NCAA Men's Division I Tournament, Final Four
- Conference: Missouri Valley Conference

Ranking
- Coaches: No. 3
- AP: No. 4
- Record: 28–3 (12–2 MVC)
- Head coach: Denny Crum (4th season);
- Home arena: Freedom Hall

= 1974–75 Louisville Cardinals men's basketball team =

American college basketball season

The 1974–75 Louisville Cardinals men's basketball team represented the University of Louisville in NCAA Division I men's competition in the 1974–75 season.

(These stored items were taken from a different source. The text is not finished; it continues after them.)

/-- **THE GAP hc11 OF THE P3 RUNG FROM (desc-τ), (σ-ext) AND GAP 2** (`Iota3.iotaJEssSmoothCompatibleLE_three_of_sigmaPt` with (σ-pt) replaced by
(σ-ext), which the proof consumes only at the extended top-stratum prime, §2): `IotaJEssSmoothCompatibleLE 3 Iota3.iotaFlatT Iota3.jFlatT`.
[OURS · hc11 ⟸ (desc-τ) ∧ (σ-ext) ∧ GAP 2] -/
theorem iotaJEssSmoothCompatibleLE_three_of_sigmaExt
    (hgap2 : ∀ (T T' : Type) [CommRing T] [IsRegularLocalRing T] [CommRing T'] [IsRegularLocalRing T'] [Algebra T T']
      [IsLocalHom (algebraMap T T')] [Algebra.FormallySmooth T T'] [Algebra.EssFiniteType T T'] (g : T),
      ringKrullDim T' ≤ 3 → (maximalIdeal T).map (algebraMap T T') = maximalIdeal T' → ringKrullDim T = (3 : ℕ) →
      iotaEps T g = 0 → ∀ m : ℕ, jSigmaPt T' (algebraMap T T' g) m = (jSigmaPt T g m).map (algebraMap T T')) :
    IotaJEssSmoothCompatibleLE 3 iotaFlatT jFlatT := by
  intro S S' _ _ _ _ _ _ _ _ f hdimS'
  classical
  haveI := isDomain_of_isRegularLocalRing S
  haveI := isDomain_of_isRegularLocalRing S'
  haveI : Module.Flat S S' := IotaOrderEssSmooth.flat_of_formallySmooth_of_essFiniteType S S'
  haveI : Module.FaithfullyFlat S S' := Module.FaithfullyFlat.of_flat_of_isLocalHom
  have hτ : iotaTau S' (algebraMap S S' f) = iotaTau S f := iotaTau_essSmooth_eq_of_descent hD S S' f hdimS'
  have hτpt : ∀ (𝔮' : Ideal S') [𝔮'.IsPrime], iotaTau (Localization.AtPrime 𝔮') (algebraMap S (Localization.AtPrime 𝔮') f) =
      iotaTau (Localization.AtPrime (𝔮'.comap (algebraMap S S')))
        (algebraMap S (Localization.AtPrime (𝔮'.comap (algebraMap S S'))) f) :=
    fun 𝔮' _ => iotaTau_atPrime_eq_of_descent hD S S' hdimS' f 𝔮'
  refine ⟨?_, fun m => JFlatEssSmooth.jFlatT_map_of_sigma S S' hdimS' f hτ hτpt
    (fun h𝔪 hdim hε => hgap2 S S' f hdimS' h𝔪 hdim hε) m⟩
  -- dimensions: `dim S ≤ dim S' ≤ 3`
  obtain ⟨a, b, c, ha, hb, -, hab⟩ := EssSmoothLE2.exists_dims S S'
  have hdimS : ringKrullDim S ≤ 3 := by
    have h : ((b : ℕ) : WithBot ℕ∞) ≤ 3 := hb ▸ hdimS'
    have hb3 : b ≤ 3 := by exact_mod_cast h
    rw [ha]; exact_mod_cast (show a ≤ 3 by omega)
  -- the generic prime `P` of the top `ι₀`-stratum of `S`, with `P S'` prime
  have hP : ∃ (P : Ideal S) (_ : P.IsPrime) (_ : (P.map (algebraMap S S')).IsPrime),
      topStratum iotaOrdEpsTau S f = {𝔮 | P ≤ 𝔮.asIdeal} := by
    by_cases hf0 : f = 0
    · refine ⟨⊥, Ideal.isPrime_bot, by rw [Ideal.map_bot]; exact Ideal.isPrime_bot, ?_⟩
      subst hf0; exact topStratum_iotaOrdEpsTau_zero_eq_bot S hdimS
    by_cases hfu : IsUnit f
    · exact ⟨⊥, Ideal.isPrime_bot, by rw [Ideal.map_bot]; exact Ideal.isPrime_bot, topStratum_iotaOrdEpsTau_of_isUnit_eq_bot S hdimS hfu⟩
    · have hf : f ∈ maximalIdeal S := (IsLocalRing.mem_maximalIdeal f).mpr (mem_nonunits_iff.mpr hfu)
      obtain ⟨P, hPp, hreg, -, hE⟩ := topStratum_iotaOrdEpsTau_eq hdimS hf0 hf
      haveI := hPp
      exact ⟨P, hPp, isPrime_map_of_isRegularLocalRing_quotient S S' P hreg, hE⟩
  obtain ⟨P, hPp, hP'p, hE⟩ := hP
  have hE' := JFlatEssSmooth.topStratum_iotaOrdEpsTau_map_of_eq S S' f hτ hτpt hE
  have hcomap : (P.map (algebraMap S S')).comap (algebraMap S S') = P := Ideal.comap_map_eq_self_of_faithfullyFlat (B := S') P
  -- the invariant: `ι₀` and the cylinder
  rw [iotaFlatT_eq_iff]
  refine ⟨JFlatEssSmooth.iotaOrdEpsTau_map_eq_of_iotaTau S S' f hτ, ?_⟩
  rw [iotaCylinder_eq_of_topStratum_eq iotaOrdEpsTau iotaSigma _ _ hE', iotaCylinder_eq_of_topStratum_eq iotaOrdEpsTau iotaSigma _ _ hE,
    ← IsScalarTower.algebraMap_apply S S' (Localization.AtPrime (P.map (algebraMap S S'))) f]
  exact iotaSigma_atPrime_map_eq_of_sigmaExt hσext S S' hdimS' f P hcomap

end SigmaExt

end Iota3

/-! ## §4 The gap list with five hypotheses -/

open Iota3 in
/-- **P3 RUNG FOR THE NAMED PAIR MODULO FIVE HYPOTHESES**: (desc-τ), (σ-ext) «σ is invariant along 𝔪-preserving local formally smooth e.f.t.
homomorphisms of regular local rings into dimension `≤ 3`», GAP 2, hgame, the residue of the dominance word at the power positions. [OURS · audit glue] -/
theorem keyRungGrHomLE_three_of_sigmaExt (p : ℕ)
    (hD : ∀ (T T' : Type) [CommRing T] [IsRegularLocalRing T] [CommRing T'] [IsRegularLocalRing T'] [Algebra T T']
      [IsLocalHom (algebraMap T T')] [Algebra.FormallySmooth T T'] [Algebra.EssFiniteType T T'] (g : T),
      ringKrullDim T' ≤ 3 → IsTiePosition T' (algebraMap T T' g) → IsTiePosition T g)
    (hσext : ∀ (A A' : Type) [CommRing A] [IsRegularLocalRing A] [CommRing A'] [IsRegularLocalRing A'] [Algebra A A']
      [IsLocalHom (algebraMap A A')] [Algebra.FormallySmooth A A'] [Algebra.EssFiniteType A A'] (g : A),
      ringKrullDim A' ≤ 3 → (maximalIdeal A).map (algebraMap A A') = maximalIdeal A' → iotaSigma A' (algebraMap A A' g) = iotaSigma A g)
    (hgap2 : ∀ (T T' : Type) [CommRing T] [IsRegularLocalRing T] [CommRing T'] [IsRegularLocalRing T'] [Algebra T T']
      [IsLocalHom (algebraMap T T')] [Algebra.FormallySmooth T T'] [Algebra.EssFiniteType T T'] (g : T),
      ringKrullDim T' ≤ 3 → (maximalIdeal T).map (algebraMap T T') = maximalIdeal T' → ringKrullDim T = (3 : ℕ) →
      iotaEps T g = 0 → ∀ m : ℕ, jSigmaPt T' (algebraMap T T' g) m = (jSigmaPt T g m).map (algebraMap T T'))
    (hgame : CanonicalGameClauseHomLE 3 p iotaFlatT jFlatT)
    (hres : ∀ (k₀ : Type) [Field k₀] [CharP k₀ p] [PerfectField k₀]
      (S : Type) [CommRing S] [Algebra k₀ S] [Algebra.EssFiniteType k₀ S] [IsRegularLocalRing S] (f : S),
      ringKrullDim S = (3 : ℕ) → f ≠ 0 → f ∈ (maximalIdeal S) ^ 2 →
      ContactCylinder.topStratumPrime iotaOrdEpsTau S f = maximalIdeal S → iotaEps S f ≠ 1 →
      (∃ ℓ ∈ maximalIdeal S, f ∈ Ideal.span {ℓ ^ (adicOrder f).toNat} ⊔ maximalIdeal S ^ ((adicOrder f).toNat + 1)) →
      ∀ (a b : ℕ), 0 < b →
      (∀ q' r₁' r₂' : ℕ, AdmissibleTriple q' r₁' r₂' → FlagReaches f (adicOrder f).toNat q' r₁' r₂' → r₁' * b ≤ a * r₂') →
      ∀ (g₁ g₂ g₁' g₂' : S) (q r₁ r₂ : ℕ), AdmissibleTriple q r₁ r₂ → r₁ * b = a * r₂ → q < r₂ → r₂ < r₁ →
        IsTwoFlag g₁ g₂ → IsTwoFlag g₁' g₂' →
        f ∈ flagContactFiltration g₁ g₂ q r₁ r₂ (r₁ * (adicOrder f).toNat) →
        f ∈ flagContactFiltration g₁' g₂' q r₁ r₂ (r₁ * (adicOrder f).toNat) →
        g₂' ∈ flagContactFiltration g₁ g₂ q r₁ r₂ r₂) :
    KeyRungGrHomLE 3 p :=
  keyRungGrHomLE_three_of_residue_at_powers' p
    (iotaFlatT_torusFactorMonotoneLE_of_tauEssSmooth
      (fun T T' _ _ _ _ _ _ _ _ g hd => iotaTau_essSmooth_eq_of_descent hD T T' g hd) (sigma_genericFibre_le_of_sigmaExt hσext) p)
    (iotaJEssSmoothCompatibleLE_three_of_sigmaExt hσext hD hgap2) hgame hres (iotaFlatT_upperSemicontinuousGradedLE_three p)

Coached by Denny Crum, the Cardinals won the Missouri Valley Conference title in their last season as a member (they would become a founding member of the Metro Conference the following year), and advanced to the Final Four of that season's NCAA tournament, losing in the semifinals to a UCLA team coached by Crum's retiring mentor, John Wooden.

The Cardinals played their home games at Freedom Hall, their home from the 1956–57 season until their move to the new KFC Yum! Center for the 2010–11 season.

==NCAA basketball tournament==
- Midwest
  - Louisville 91, Rutgers 78
  - Louisville 78, Cincinnati 63
  - Louisville 96, Maryland 82
- Final Four
  - UCLA 75, Louisville 74
  - Louisville 96, Syracuse 88 OT (3rd Place)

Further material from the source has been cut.